Едва успели рассесться гимназисты, как появилась девушка в зеленом кафтане, в красных туфлях, с губами красными, с лицом матово-бледным, на котором жутко и опасно горели глаза. Нет, это не девушка была, это было видение, сон, восточная сказка, так она была легка, и мила, и нежна, так глаза ее чернели, что делалось нестерпимо страшно в самом уголке души. Когда она нагнулась, чтобы поднять упавшую браслетку, Павлику представилось, что у нее нет костей, что она вот-вот переломится, так тонка она была. Руки у нее были прелестны, тонки и белы, как мел, с узкими ногтями, не то подкрашенными, не то в самом деле розовыми, как лепестки. Лампы щедро лили со стен свой загадочный свет; было бы приятнее, если бы было темнее, не так было бы страшно быть подле этой восточной девушки, сидевшей на подушке с опущенными глазами.
Ни на кого не смотрела она, но когда изредка поднимались ее пугающие ресницы, серые или зеленые, словно сыпавшие искры глаза ее останавливались на Умитбаеве и странно темнели, исполняясь не то покорностью, не то робостью, не то лучами любви.

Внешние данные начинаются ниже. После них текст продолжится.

import Summits.QuantumFields.YangMills.Theorems.BalabanUVNodesRateCarriersOfRecord13
import Summits.QuantumFields.YangMills.Theorems.BalabanUVNodesN22AtRecordTowerKeyed
import Summits.QuantumFields.YangMills.Theorems.BalabanUVNodesN22AtRecordStrip
import Summits.QuantumFields.YangMills.Theorems.BalabanUVNodesN22AtRecordAnalytic

/-!
# BalabanUVNodes ∕ node N22 = NE9 ∧ fading memory AT THE STAGE-13 RATE-RECORD HOME `YMDAG.UVSplit.RRec₁₃ 𝔯` — N22's K4 stub BY NAME at `Record13`:
# from NE9 alone (fading memory is the letter block's shape), from node N18's stub on a tower reading in the three regularity currencies (R₂) ∕ (A′) ∕ (A), from the
# three abstract slots at every run length, and K4's ∀-packaged hook at the per-level home

Track A of `YM-PLAN.md` (cell `pub-ymgap`, HUMAN RULING D-0062), R134 seat `pub-ymgap-dag-n22-e` (s2 «`FadingMemory` by name from a modulus + knit at the record»),
gen 5, module 9″a = the Stage-13 twin (`12 ↦ 13`) of the lineage's module 2 `…N22AtRateRecord12.lean` (p466533) at the record OF RECORD (director-ym LINE №125 «RECORD 13»
∕ №133: route rev 16 ∕ 17, K3‴ `SpineGivenEndpointR13` = stmt-QuantumFields-19912 over `Node00.Stage13Params F 2`; dag-lead KEY TABLE WORDS-133 ∕ 134 ∕ 135).  THEOREMS
ONLY; imports layer B at ₁₃ (`…RateCarriersOfRecord13`: `RRec₁₃`, `u3OfRecord₁₃`, `rateCarriersOfRecord₁₃`, faces; `u3OfRecord₁₃_eq_u3OfRecord₁₂` ∕ `_eq_toStage11` make
every θ-generic Stage-11 ∕ 12 slot closer apply verbatim) + the lineage's stage-free closers (`…N22AtRecordTowerKeyed` p452282: `s_N22_of_s_N18_towerKeyed{,_strip,_analytic}`;
`…N22AtRecordStrip` p428115: `n22At_of_oscStrip`; `…N22AtRecordAnalytic` p421057: `n22At_of_oscAnalytic`; `…N22AtRecord` p419962: `n22At_of_oscSecondDiff`); every proof is
ONE application BY NAME.  COUNT-NEUTRAL; `--supports` K3‴ (stmt-QuantumFields-19912) as a helper.  Restate-immune (no Theses import).

WHAT IS KERNEL-CHECKED ([folklore] bookkeeping; 0 `def`, 0 `sorry`; the Stage-12 list under `12 ↦ 13`).
* §1 `s_N22_rRec₁₃_of_ne9` — N22's stub at the home from NE9 of the level functionals ALONE under the letter signs (θ-form over `(θ : Stage13Params F N, hP : θ.Provisos₁₃ F N)`);
  `s_N22_rRec₁₃_of_forall_admissible` (θ-form transfer), `s_N22_rRec₁₃_iff_of_u3_agree`, `s_N22_rRec₁₃_of_pin` (locality in the U3 component).
* §2 the three ABSTRACT SLOTS at the Stage-13 bundle `u3OfRecord₁₃ θ u k`: `n22At_u3OfRecord₁₃_of_oscStrip ∕ _oscAnalytic ∕ _oscSecondDiff`, and at the record (θ-form):
  `s_N22_rRec₁₃_of_oscStrip ∕ _oscAnalytic ∕ _oscSecondDiff`.
* §3 THE EDGE N18 → N22 AT THE HOME on a tower reading: `s_N22_rRec₁₃_of_s_N18` (R₂), `s_N22_rRec₁₃_of_s_N18_strip` (A′), `s_N22_rRec₁₃_of_s_N18_analytic` (A) — p452282's
  tower-keyed closers at `RRec := RRec₁₃ 𝔯` with `RRec₁₃.other_level` and the bundle literal `u3OfRecord₁₃_objects`.
* §4 K4's ∀-PACKAGED HOOK at the per-level home from the six stubs (`spineRates_rRec₁₃_of_forall`), from five stubs + N22's regularity letter with N17 glued
  (`spineRates_rRec₁₃_of_towerReading`), and at the Stage-13 record class (`spineRates_rec13C_rRec₁₃_of_forall`).

HONEST FRAMING.  Every hypothesis below is a residual estimate on the READING `𝔯` (NE9 ∕ the oscillation, analyticity, second-difference letters of node U3's level
functionals; node N18's stub) with NO producer at any named reading today; `𝔯` is a PARAMETER; nothing of Bałaban's is asserted or instantiated — NE9 is NOT PRINTED for d = 4
(«OBJECT-bound»; [Balaban1987RG1] p. 263 states C^∞ «(or analytic)» dependence in the LAST coupling only) and NOT PROVED; no inhabitant of `IsDatumOfRecord₁₃C` is claimed
(K0‴ `Record13Inhabited`, stmt-QuantumFields-19909, OPEN); N22 is NOT discharged; counts UNMOVED (typed 28∕28 · discharged 5∕27, A 5∕28); one finite four-torus programme at
fixed `ε` — NOT ℝ⁴, NOT infinite volume, NOT OS, NOT a mass gap, NOT Clay.  No decl below carries a cite tag.
-/

noncomputable section

namespace YMDAG.N22

open Set Metric
open scoped BigOperators
open Literature.MathematicalPhysics.QuantumFieldTheory.Balaban1983to89
open Literature.MathematicalPhysics.QuantumFieldTheory.Balaban1983to89.T4Continuum
open Literature.MathematicalPhysics.QuantumFieldTheory.Balaban1983to89.T4OutputRate
open Literature.MathematicalPhysics.QuantumFieldTheory.Balaban1983to89.Node00 (Stage13Params IsDatumOfRecord₁₃C U3Objects₁₁ U3Tower₁₁ U3Letters₁₁)
open Summit.QuantumFields.BalabanUV.T4Continuum.NE9.TowerCarriers (TowerData prepend)
open YMDAG.UVSplit

variable {N : ℕ} [NeZero N]

/-! ## §1 N22's stub at the Stage-13 home is «NE9 at every level» under the letter signs -/

section Reading

variable (𝔯 : RateReading₁₃ N)

/-- **N22 AT THE STAGE-13 HOME FROM NE9 ALONE (θ-form).**  If the reading's letter block carries its displayed signs and, at EVERY admissible Stage-13 tuple with provisos,
every `(g₀, os)` and every run length `k`, the level functional `(𝔯.lit F θ hP g₀ os).u3.EA k` has the joint history-Lipschitz bound NE9 on `]0, θ.γ]` with the moduli
OF RECORD `C₉·ω^{k−i}`, then `S_N22 (RRec₁₃ 𝔯)` — fading memory is the letter block's shape (`fadingMemory_u3OfRecord₁₃`). [folklore] -/
theorem s_N22_rRec₁₃_of_ne9
    (hs : ∀ (F : T4Family) (θ : Stage13Params F N) (hP : θ.Provisos₁₃ F N), θ.Admissible F N → ∀ (g₀ : ℕ → ℝ) (os : List (ULoop F)),
      (𝔯.lit F θ hP g₀ os).u3.Signs)
    (h9 : ∀ (F : T4Family) (θ : Stage13Params F N) (hP : θ.Provisos₁₃ F N), θ.Admissible F N → ∀ (g₀ : ℕ → ℝ) (os : List (ULoop F)) (k : ℕ),
      NE9 ((𝔯.lit F θ hP g₀ os).u3.EA k) (Window θ.γ) (𝔯.lit F θ hP g₀ os).u3.κ (𝔯.lit F θ hP g₀ os).u3.moduli) :
    S_N22 (RRec₁₃ 𝔯) := by
  rw [s_N22_rRec₁₃_iff]
  intro F D h g₀ os k
  exact (n22At_u3OfRecord₁₃_iff h.params _ k (hs F h.params h.provisos h.admissible g₀ os)).mpr
    (h9 F h.params h.provisos h.admissible g₀ os k)

/-- **N22 AT THE STAGE-13 HOME, θ-FORM**: `N22At` at every run length of the reading's U3 objects at EVERY admissible Stage-13 tuple with provisos gives the stub
(`forall_datumKey₁₃_of_forall_admissible`'s pattern, one application). [folklore] -/
theorem s_N22_rRec₁₃_of_forall_admissible
    (h22 : ∀ (F : T4Family) (θ : Stage13Params F N) (hP : θ.Provisos₁₃ F N), θ.Admissible F N → ∀ (g₀ : ℕ → ℝ) (os : List (ULoop F)) (k : ℕ),
      N22At (u3OfRecord₁₃ θ (𝔯.lit F θ hP g₀ os).u3 k)) :
    S_N22 (RRec₁₃ 𝔯) := by
  rw [s_N22_rRec₁₃_iff]
  intro F D h g₀ os k
  exact h22 F h.params h.provisos h.admissible g₀ os k

/-- **COMPONENT LOCALITY**: two Stage-13 readings whose U3 OBJECTS AGREE on the admissible tuples with provisos have THE SAME `S_N22 (RRec₁₃ ·)` — the dressed tower `ne1` and the
single-scale layers `ne2 ∕ ne3` are IDLE for N22 (layer B's `rRec₁₃_congr` restricted to the one component N22 reads). [folklore] -/
theorem s_N22_rRec₁₃_iff_of_u3_agree {𝔯 𝔯' : RateReading₁₃ N}
    (hu3 : ∀ (F : T4Family) (θ : Stage13Params F N) (hP : θ.Provisos₁₃ F N), θ.Admissible F N → ∀ (g₀ : ℕ → ℝ) (os : List (ULoop F)),
      (𝔯.lit F θ hP g₀ os).u3 = (𝔯'.lit F θ hP g₀ os).u3) :
    S_N22 (RRec₁₃ 𝔯) ↔ S_N22 (RRec₁₃ 𝔯') := by
  rw [s_N22_rRec₁₃_iff, s_N22_rRec₁₃_iff]
  refine forall_congr' fun F => forall_congr' fun D => forall_congr' fun h => forall_congr' fun g₀ => forall_congr' fun os =>
    forall_congr' fun k => ?_
  rw [hu3 F h.params h.provisos h.admissible g₀ os]

/-- **THE PIN SHAPE** (where a definer's NAMED U3 assignment — node00-def-W1's `𝔯_W1` component — and an estimate seat's ∀θ theorem meet): if the reading's U3 objects ARE
`pin F θ hP g₀ os` on the admissible tuples with provisos and `N22At` holds at every run length of `pin`'s bundles there, then `S_N22 (RRec₁₃ 𝔯)`. [folklore] -/
theorem s_N22_rRec₁₃_of_pin (pin : (F : T4Family) → (θ : Stage13Params F N) → θ.Provisos₁₃ F N → (ℕ → ℝ) → List (ULoop F) → U3Objects₁₁)
    (hpin : ∀ (F : T4Family) (θ : Stage13Params F N) (hP : θ.Provisos₁₃ F N), θ.Admissible F N → ∀ (g₀ : ℕ → ℝ) (os : List (ULoop F)),
      (𝔯.lit F θ hP g₀ os).u3 = pin F θ hP g₀ os)
    (h22 : ∀ (F : T4Family) (θ : Stage13Params F N) (hP : θ.Provisos₁₃ F N), θ.Admissible F N → ∀ (g₀ : ℕ → ℝ) (os : List (ULoop F)) (k : ℕ),
      N22At (u3OfRecord₁₃ θ (pin F θ hP g₀ os) k)) :
    S_N22 (RRec₁₃ 𝔯) :=
  s_N22_rRec₁₃_of_forall_admissible 𝔯 fun F θ hP hθ g₀ os k => by
    rw [hpin F θ hP hθ g₀ os]
    exact h22 F θ hP hθ g₀ os k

— Встань, Бибик, и пляши нам! — громко приказал Умитбаев, когда старый лакей подал угощения и бесшумно удалился.
Тихо звякнула думра. Откуда взялась она? Недоумевающе повернул голову Павел на жалобный звон струны и увидел, что держит думру Умитбаев, что лежит он на боку на ковре, и поперек его лба черная морщина, а глаза стали угрюмые, властные, преображенные, пылающие, как угли. Уже не было похоже, что среди них гимназист: дикий монгол, потомок легендарных номадов, тронул струны прадедовской думры — и полились звуки, один другого жалобнее, один другого печальнее, песни-слезы, песни-крик и страдание стародавней, изжившей себя земли, опаленной древним солнцем.